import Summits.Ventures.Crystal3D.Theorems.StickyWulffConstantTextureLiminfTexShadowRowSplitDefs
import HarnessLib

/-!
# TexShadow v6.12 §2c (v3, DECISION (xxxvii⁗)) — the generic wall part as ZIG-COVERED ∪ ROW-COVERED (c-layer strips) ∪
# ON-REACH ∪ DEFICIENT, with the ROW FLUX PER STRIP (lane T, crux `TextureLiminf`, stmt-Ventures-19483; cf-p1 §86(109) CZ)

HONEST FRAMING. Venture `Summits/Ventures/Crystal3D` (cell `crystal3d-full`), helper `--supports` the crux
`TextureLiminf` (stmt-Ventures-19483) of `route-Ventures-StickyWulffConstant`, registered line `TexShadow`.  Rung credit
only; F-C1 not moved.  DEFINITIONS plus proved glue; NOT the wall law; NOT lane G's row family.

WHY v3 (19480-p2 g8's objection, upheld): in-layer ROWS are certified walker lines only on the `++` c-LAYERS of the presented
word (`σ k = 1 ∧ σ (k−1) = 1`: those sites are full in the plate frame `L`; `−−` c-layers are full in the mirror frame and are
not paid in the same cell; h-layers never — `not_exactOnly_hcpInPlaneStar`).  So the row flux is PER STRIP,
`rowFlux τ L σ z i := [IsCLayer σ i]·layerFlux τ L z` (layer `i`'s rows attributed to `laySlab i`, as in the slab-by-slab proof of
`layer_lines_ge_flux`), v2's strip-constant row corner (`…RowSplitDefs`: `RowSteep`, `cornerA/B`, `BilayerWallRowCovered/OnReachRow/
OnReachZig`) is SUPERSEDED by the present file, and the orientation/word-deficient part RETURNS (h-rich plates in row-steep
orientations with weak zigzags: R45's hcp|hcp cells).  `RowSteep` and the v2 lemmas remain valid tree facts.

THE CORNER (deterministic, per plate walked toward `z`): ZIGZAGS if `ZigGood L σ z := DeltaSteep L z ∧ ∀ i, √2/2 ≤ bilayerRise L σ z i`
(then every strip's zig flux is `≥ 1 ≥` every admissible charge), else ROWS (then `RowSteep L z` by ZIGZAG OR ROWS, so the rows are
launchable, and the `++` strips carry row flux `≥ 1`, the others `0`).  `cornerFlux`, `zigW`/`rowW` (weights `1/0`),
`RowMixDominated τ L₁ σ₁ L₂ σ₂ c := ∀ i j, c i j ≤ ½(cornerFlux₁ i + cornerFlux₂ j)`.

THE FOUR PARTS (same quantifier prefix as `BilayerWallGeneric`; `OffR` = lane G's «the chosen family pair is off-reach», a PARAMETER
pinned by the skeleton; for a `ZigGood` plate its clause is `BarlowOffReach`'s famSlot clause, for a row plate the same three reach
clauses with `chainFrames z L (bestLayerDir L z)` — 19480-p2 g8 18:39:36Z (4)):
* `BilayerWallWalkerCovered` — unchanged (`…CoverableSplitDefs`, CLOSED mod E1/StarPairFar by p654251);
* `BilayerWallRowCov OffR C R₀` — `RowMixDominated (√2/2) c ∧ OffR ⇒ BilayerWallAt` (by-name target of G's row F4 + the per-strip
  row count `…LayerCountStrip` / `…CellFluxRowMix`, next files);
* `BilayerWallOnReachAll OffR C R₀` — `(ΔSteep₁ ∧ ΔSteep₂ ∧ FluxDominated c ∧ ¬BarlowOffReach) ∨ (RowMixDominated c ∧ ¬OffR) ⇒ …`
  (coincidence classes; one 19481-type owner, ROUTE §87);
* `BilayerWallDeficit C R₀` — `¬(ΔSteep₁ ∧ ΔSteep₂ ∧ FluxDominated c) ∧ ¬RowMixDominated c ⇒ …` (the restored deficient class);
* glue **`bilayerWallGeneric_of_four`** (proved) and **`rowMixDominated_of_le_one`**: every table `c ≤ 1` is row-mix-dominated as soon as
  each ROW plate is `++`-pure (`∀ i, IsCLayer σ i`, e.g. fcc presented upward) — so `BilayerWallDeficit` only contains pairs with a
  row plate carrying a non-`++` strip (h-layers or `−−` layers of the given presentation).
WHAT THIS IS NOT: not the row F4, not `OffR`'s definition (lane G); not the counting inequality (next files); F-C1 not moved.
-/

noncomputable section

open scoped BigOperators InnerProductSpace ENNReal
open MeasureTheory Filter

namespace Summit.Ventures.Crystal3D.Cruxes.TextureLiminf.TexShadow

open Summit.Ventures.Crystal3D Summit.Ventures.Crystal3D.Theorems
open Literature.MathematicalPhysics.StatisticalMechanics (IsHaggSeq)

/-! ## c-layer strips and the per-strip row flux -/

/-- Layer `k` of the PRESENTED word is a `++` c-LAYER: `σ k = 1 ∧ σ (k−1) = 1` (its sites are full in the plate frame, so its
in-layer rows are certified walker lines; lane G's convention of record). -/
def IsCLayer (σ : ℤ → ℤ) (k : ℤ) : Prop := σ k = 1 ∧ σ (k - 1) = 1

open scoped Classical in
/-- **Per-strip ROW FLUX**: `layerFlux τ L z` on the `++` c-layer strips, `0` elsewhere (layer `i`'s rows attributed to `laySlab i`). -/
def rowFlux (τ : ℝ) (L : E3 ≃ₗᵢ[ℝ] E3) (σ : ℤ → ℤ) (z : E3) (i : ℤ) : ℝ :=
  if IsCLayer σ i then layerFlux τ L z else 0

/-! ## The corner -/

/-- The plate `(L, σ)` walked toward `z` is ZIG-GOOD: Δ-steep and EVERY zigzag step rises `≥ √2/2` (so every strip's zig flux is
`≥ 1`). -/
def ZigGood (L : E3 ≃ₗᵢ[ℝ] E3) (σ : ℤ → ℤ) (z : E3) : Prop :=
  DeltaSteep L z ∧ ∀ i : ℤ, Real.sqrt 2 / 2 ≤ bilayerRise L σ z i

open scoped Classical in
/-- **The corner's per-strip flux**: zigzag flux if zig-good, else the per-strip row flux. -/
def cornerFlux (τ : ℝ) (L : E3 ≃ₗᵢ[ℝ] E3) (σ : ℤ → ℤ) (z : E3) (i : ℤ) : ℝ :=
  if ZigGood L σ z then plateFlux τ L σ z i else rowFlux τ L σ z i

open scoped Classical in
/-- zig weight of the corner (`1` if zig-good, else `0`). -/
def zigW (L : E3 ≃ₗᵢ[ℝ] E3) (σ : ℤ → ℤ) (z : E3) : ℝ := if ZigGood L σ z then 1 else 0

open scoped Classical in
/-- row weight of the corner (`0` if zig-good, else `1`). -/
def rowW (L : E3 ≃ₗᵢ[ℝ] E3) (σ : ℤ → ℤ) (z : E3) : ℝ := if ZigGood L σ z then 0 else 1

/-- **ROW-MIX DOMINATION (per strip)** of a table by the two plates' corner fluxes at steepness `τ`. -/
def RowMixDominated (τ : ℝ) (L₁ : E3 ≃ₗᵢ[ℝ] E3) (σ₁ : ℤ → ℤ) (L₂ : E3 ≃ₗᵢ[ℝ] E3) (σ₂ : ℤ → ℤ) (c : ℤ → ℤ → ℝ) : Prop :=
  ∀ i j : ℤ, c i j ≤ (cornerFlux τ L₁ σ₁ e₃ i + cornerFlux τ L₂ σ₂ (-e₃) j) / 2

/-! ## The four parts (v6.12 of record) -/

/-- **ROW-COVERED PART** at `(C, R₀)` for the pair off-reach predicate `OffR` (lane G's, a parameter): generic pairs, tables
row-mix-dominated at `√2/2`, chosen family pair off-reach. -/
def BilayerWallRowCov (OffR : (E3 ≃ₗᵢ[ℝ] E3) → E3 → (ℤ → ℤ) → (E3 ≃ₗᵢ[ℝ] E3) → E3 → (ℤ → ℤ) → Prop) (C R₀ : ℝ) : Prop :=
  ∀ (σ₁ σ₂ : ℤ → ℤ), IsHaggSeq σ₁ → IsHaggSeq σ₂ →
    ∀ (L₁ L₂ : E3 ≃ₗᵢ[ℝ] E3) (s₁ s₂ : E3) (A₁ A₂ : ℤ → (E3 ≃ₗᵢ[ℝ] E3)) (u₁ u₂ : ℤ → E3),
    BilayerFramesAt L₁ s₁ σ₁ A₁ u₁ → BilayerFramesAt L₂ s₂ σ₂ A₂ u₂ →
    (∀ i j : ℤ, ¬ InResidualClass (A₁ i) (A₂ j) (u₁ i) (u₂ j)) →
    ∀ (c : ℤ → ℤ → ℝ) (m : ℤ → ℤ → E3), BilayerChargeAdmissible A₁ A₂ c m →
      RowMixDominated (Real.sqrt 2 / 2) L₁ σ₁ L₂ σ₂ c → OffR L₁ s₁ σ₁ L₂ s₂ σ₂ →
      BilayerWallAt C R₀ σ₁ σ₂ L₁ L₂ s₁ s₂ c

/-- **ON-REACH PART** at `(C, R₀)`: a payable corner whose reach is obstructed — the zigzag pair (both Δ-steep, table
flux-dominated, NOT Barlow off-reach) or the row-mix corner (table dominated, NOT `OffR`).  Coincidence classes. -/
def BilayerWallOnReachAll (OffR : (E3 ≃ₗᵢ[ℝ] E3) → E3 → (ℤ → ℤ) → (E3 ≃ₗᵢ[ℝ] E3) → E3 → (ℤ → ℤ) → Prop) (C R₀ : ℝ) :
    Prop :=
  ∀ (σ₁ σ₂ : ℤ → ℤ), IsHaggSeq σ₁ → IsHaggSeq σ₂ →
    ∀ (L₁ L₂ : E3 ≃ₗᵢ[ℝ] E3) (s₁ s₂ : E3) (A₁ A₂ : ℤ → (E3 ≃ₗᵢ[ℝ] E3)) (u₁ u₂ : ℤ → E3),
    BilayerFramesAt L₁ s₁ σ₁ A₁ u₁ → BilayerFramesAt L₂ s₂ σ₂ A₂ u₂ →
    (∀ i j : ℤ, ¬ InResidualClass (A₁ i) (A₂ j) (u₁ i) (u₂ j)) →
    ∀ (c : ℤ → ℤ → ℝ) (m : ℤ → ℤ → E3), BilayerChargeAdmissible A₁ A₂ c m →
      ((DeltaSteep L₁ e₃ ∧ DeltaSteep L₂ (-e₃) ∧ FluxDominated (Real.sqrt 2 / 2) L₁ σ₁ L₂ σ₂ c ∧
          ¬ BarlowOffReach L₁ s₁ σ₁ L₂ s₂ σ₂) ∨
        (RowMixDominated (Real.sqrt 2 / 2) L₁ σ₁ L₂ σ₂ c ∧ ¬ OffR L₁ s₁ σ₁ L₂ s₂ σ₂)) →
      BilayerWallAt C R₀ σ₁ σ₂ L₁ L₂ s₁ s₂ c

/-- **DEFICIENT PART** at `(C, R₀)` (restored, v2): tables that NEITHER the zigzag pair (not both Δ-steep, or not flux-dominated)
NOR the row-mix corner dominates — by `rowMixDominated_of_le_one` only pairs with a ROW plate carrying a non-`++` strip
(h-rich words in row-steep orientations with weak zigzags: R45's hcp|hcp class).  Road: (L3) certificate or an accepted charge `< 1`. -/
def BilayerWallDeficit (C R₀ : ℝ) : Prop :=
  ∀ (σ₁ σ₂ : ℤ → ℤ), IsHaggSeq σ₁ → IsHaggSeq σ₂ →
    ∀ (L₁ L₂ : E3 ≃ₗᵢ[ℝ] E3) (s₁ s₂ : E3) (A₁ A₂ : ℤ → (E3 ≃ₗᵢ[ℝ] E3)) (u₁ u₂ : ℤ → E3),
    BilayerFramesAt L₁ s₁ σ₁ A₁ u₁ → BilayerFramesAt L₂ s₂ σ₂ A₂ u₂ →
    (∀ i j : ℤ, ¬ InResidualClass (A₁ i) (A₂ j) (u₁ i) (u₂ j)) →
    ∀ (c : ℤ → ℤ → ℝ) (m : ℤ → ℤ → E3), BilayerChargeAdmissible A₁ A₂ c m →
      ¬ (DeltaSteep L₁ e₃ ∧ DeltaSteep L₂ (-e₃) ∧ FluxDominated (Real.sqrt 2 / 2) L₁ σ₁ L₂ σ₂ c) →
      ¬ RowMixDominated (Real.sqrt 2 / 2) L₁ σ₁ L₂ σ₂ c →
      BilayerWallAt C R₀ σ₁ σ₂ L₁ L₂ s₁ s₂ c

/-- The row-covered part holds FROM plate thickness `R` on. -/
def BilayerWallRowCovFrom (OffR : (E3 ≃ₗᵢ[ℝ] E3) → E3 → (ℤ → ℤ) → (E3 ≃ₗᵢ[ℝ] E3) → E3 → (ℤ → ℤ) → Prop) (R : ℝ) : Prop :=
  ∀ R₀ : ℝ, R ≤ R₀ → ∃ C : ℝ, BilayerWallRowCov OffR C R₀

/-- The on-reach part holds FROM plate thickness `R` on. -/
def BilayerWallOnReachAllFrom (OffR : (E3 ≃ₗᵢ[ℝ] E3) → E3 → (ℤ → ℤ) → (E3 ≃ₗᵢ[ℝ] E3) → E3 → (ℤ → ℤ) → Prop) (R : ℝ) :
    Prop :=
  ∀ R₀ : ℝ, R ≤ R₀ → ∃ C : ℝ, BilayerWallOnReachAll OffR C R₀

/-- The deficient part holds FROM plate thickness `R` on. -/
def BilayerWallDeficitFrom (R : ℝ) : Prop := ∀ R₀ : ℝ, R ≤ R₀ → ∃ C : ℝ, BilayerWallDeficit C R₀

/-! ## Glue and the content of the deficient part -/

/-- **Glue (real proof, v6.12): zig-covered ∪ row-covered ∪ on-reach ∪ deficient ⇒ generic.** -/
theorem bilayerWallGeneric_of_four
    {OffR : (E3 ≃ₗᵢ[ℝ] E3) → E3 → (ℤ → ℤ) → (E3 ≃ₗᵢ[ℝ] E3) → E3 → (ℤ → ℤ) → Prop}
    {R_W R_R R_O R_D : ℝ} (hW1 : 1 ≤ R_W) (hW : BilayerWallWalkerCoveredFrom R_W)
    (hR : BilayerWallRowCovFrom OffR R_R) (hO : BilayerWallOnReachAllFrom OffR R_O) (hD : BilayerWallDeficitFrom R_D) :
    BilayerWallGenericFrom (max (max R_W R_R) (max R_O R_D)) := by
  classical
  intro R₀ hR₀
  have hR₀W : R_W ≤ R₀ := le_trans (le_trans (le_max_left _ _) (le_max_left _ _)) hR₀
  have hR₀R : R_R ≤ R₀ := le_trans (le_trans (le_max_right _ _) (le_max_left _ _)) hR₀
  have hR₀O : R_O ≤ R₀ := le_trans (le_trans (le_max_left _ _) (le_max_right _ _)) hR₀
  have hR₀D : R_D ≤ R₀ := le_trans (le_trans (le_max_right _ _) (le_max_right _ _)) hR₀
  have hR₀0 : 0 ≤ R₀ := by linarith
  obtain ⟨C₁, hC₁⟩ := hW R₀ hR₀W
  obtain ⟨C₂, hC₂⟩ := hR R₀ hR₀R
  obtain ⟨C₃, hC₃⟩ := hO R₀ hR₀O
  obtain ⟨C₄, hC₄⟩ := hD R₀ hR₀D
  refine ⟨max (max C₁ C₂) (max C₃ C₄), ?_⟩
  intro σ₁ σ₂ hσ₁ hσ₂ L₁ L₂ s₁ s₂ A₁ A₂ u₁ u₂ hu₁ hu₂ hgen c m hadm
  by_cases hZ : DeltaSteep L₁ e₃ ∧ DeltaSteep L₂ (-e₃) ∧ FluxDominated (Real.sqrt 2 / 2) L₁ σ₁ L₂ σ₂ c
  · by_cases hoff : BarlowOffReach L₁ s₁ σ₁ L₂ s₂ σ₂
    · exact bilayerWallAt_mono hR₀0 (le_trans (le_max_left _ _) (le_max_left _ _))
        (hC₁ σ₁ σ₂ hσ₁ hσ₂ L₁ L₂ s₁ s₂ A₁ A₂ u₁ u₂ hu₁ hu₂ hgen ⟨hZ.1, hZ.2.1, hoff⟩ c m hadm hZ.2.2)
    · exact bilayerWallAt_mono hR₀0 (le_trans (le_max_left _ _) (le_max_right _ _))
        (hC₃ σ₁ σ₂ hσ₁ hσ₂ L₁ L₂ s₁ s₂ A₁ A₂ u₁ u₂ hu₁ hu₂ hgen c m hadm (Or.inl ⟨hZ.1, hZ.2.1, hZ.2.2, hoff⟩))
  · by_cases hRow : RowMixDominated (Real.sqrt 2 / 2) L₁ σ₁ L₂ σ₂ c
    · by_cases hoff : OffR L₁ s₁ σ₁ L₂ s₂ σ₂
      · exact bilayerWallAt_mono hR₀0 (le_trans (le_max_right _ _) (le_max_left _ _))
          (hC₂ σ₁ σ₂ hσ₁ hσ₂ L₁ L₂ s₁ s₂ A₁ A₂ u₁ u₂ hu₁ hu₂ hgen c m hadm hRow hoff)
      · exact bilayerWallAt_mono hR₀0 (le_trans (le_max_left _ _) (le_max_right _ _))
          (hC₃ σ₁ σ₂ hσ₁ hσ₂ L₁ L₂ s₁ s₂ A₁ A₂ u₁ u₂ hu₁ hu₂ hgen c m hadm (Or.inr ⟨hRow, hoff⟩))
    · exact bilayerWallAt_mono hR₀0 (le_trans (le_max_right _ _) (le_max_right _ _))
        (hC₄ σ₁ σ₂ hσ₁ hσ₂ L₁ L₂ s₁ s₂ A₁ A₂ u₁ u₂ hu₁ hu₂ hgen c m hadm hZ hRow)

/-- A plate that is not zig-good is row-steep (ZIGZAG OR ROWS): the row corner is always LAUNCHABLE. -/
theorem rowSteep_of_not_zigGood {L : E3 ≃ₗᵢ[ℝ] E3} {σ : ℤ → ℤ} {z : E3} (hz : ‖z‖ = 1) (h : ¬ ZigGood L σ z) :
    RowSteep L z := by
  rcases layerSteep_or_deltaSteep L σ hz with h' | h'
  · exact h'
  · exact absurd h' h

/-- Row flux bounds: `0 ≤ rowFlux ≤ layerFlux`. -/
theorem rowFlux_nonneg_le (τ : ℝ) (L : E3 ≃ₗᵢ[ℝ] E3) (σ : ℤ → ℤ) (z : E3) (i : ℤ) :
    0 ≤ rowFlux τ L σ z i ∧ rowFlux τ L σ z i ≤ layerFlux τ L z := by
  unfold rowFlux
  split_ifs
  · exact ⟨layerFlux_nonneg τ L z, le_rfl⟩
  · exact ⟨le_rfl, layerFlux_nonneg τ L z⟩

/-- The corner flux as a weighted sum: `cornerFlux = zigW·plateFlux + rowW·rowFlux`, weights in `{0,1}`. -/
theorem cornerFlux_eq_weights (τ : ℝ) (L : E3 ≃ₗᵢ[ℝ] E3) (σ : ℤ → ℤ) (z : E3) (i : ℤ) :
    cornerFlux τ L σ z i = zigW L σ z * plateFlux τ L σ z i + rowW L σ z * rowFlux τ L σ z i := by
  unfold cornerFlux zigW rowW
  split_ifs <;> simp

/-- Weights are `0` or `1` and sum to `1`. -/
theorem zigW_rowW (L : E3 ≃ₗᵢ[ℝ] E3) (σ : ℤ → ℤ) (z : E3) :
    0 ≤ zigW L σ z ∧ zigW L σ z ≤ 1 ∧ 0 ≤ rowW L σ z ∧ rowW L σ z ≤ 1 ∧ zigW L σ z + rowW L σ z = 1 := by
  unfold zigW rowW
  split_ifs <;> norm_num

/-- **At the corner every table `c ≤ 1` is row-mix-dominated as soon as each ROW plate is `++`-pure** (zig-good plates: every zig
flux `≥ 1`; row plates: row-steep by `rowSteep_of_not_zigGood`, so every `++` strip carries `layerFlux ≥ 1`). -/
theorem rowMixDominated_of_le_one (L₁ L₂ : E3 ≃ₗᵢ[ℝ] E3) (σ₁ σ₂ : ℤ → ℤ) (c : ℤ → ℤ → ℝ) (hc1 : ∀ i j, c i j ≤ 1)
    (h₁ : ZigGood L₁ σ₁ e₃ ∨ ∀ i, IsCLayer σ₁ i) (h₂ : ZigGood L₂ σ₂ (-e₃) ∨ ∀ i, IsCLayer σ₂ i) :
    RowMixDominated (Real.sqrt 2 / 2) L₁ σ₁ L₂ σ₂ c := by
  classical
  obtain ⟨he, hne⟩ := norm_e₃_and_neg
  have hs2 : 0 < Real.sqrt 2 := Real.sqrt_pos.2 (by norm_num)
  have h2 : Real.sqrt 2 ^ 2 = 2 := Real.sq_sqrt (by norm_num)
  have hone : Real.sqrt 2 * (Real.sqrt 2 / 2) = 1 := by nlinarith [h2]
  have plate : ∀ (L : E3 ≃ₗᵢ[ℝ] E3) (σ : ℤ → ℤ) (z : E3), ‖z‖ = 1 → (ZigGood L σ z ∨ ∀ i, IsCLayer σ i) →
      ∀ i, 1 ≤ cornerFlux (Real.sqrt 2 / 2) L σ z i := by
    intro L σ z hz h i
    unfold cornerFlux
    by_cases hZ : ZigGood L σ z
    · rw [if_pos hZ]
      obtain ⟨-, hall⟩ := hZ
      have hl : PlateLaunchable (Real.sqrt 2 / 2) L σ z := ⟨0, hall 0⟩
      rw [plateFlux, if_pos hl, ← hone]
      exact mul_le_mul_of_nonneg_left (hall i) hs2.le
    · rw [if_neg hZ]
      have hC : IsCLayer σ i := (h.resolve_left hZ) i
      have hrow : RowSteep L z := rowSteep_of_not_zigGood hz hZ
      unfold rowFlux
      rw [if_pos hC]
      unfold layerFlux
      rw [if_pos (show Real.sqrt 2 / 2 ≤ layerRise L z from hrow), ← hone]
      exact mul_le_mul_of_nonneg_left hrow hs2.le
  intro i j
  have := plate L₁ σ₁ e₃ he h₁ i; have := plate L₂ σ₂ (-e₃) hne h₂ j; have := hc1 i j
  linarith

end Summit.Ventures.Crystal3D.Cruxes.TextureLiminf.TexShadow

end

## TRY IT
Of all the entries above, repeat only the lines from the line that has "σ₁ L₂ σ₂ c) →" to the line that has "The on-reach part", both lines included, exactly.

## ANSWER BOX
      ¬ (DeltaSteep L₁ e₃ ∧ DeltaSteep L₂ (-e₃) ∧ FluxDominated (Real.sqrt 2 / 2) L₁ σ₁ L₂ σ₂ c) →
      ¬ RowMixDominated (Real.sqrt 2 / 2) L₁ σ₁ L₂ σ₂ c →
      BilayerWallAt C R₀ σ₁ σ₂ L₁ L₂ s₁ s₂ c

/-- The row-covered part holds FROM plate thickness `R` on. -/
def BilayerWallRowCovFrom (OffR : (E3 ≃ₗᵢ[ℝ] E3) → E3 → (ℤ → ℤ) → (E3 ≃ₗᵢ[ℝ] E3) → E3 → (ℤ → ℤ) → Prop) (R : ℝ) : Prop :=
  ∀ R₀ : ℝ, R ≤ R₀ → ∃ C : ℝ, BilayerWallRowCov OffR C R₀

/-- The on-reach part holds FROM plate thickness `R` on. -/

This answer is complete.